• [DATA PROVIDED]
/-- STUB 2 statement (NON-PROLIFERATION): for some `M`, a.s. for all large `n` the infinite-cluster
vertices of `Λ_{n/2}` are covered by at most `M` box-clusters of `Λ_n`. -/
def NonProliferationAE : Prop :=
  ∀ μ : MeasureTheory.Measure (Literature.Probability.Percolation.BondConfig (Literature.Probability.LatticeModels.Site 3)), MeasureTheory.IsProbabilityMeasure μ → (∀ᵐ ω ∂μ, ω ⊆ (Literature.Probability.LatticeModels.zdGraph 3).edgeSet) → (∀ (v : Literature.Probability.LatticeModels.Site 3) (S : Set (Literature.Probability.Percolation.BondConfig (Literature.Probability.LatticeModels.Site 3))), MeasurableSet S → μ (Literature.Probability.Percolation.BondConfig.relabel (Literature.Probability.Percolation.sym2Equiv (Literature.Probability.LatticeModels.Site.shift v)) ⁻¹' S) = μ S) → (∀ S : Set (Literature.Probability.Percolation.BondConfig (Literature.Probability.LatticeModels.Site 3)), MeasurableSet S → (∀ v : Literature.Probability.LatticeModels.Site 3, Literature.Probability.Percolation.BondConfig.relabel (Literature.Probability.Percolation.sym2Equiv (Literature.Probability.LatticeModels.Site.shift v)) ⁻¹' S = S) → μ S = 0 ∨ μ S = 1) → (∀ N : ℕ, ∃ c : ℝ, 0 < c ∧ ∀ S : Set (Literature.Probability.Percolation.BondConfig (Literature.Probability.LatticeModels.Site 3)), MeasurableSet S → c * μ.real ((fun ω : Literature.Probability.Percolation.BondConfig (Literature.Probability.LatticeModels.Site 3) => ω ∪ ↑(Literature.Probability.LatticeModels.edgesIn (Literature.Probability.LatticeModels.zdGraph 3) (Literature.Probability.LatticeModels.box 3 N))) ⁻¹' S) ≤ μ.real S) → (∀ N : ℕ, ∃ c : ℝ, 0 < c ∧ ∀ S : Set (Literature.Probability.Percolation.BondConfig (Literature.Probability.LatticeModels.Site 3)), MeasurableSet S → c * μ.real ((fun ω : Literature.Probability.Percolation.BondConfig (Literature.Probability.LatticeModels.Site 3) => ω \ ↑(Literature.Probability.LatticeModels.edgesIn (Literature.Probability.LatticeModels.zdGraph 3) (Literature.Probability.LatticeModels.box 3 N))) ⁻¹' S) ≤ μ.real S) → (∀ v : Literature.Probability.LatticeModels.Site 3, v ≠ 0 → Ergodic (Literature.Probability.Percolation.BondConfig.relabel (Literature.Probability.Percolation.sym2Equiv (Literature.Probability.LatticeModels.Site.shift v))) μ) → (∀ (γ : Literature.Probability.LatticeModels.zdGraph 3 ≃g Literature.Probability.LatticeModels.zdGraph 3) (A : Set (Literature.Probability.Percolation.BondConfig (Literature.Probability.LatticeModels.Site 3))), MeasurableSet A → μ (Literature.Probability.Percolation.BondConfig.relabel (Literature.Probability.Percolation.sym2Equiv γ.toEquiv) ⁻¹' A) = μ A) → (∀ A B : Set (Literature.Probability.Percolation.BondConfig (Literature.Probability.LatticeModels.Site 3)), IsUpperSet A → IsUpperSet B → MeasurableSet A → MeasurableSet B → μ A * μ B ≤ μ (A ∩ B)) → 0 < μ.real (Literature.Probability.Percolation.percolatesAt (0 : Literature.Probability.LatticeModels.Site 3)) → (∀ᵐ ω ∂μ, Literature.Probability.Percolation.numInfiniteClusters ω = 1) → ∃ M : ℕ, ∀ᵐ ω ∂μ, ∃ N : ℕ, ∀ n : ℕ, N ≤ n → ∃ T : Finset (Literature.Probability.LatticeModels.Site 3), T.card ≤ M ∧ ∀ x ∈ Literature.Probability.LatticeModels.box 3 (n / 2), ω ∈ Literature.Probability.Percolation.percolatesAt x → ∃ t ∈ T, ω ∈ Literature.Probability.Percolation.openConnIn (↑(Literature.Probability.LatticeModels.box 3 n) : Set (Literature.Probability.LatticeModels.Site 3)) t x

• [WHAT YOU NEED TO DO] Exactly as written, repeat the lines from the start of the listing through the line containing "def NonProliferationAE : Prop", both included.

• [ANSWER]
/-- STUB 2 statement (NON-PROLIFERATION): for some `M`, a.s. for all large `n` the infinite-cluster
vertices of `Λ_{n/2}` are covered by at most `M` box-clusters of `Λ_n`. -/
def NonProliferationAE : Prop :=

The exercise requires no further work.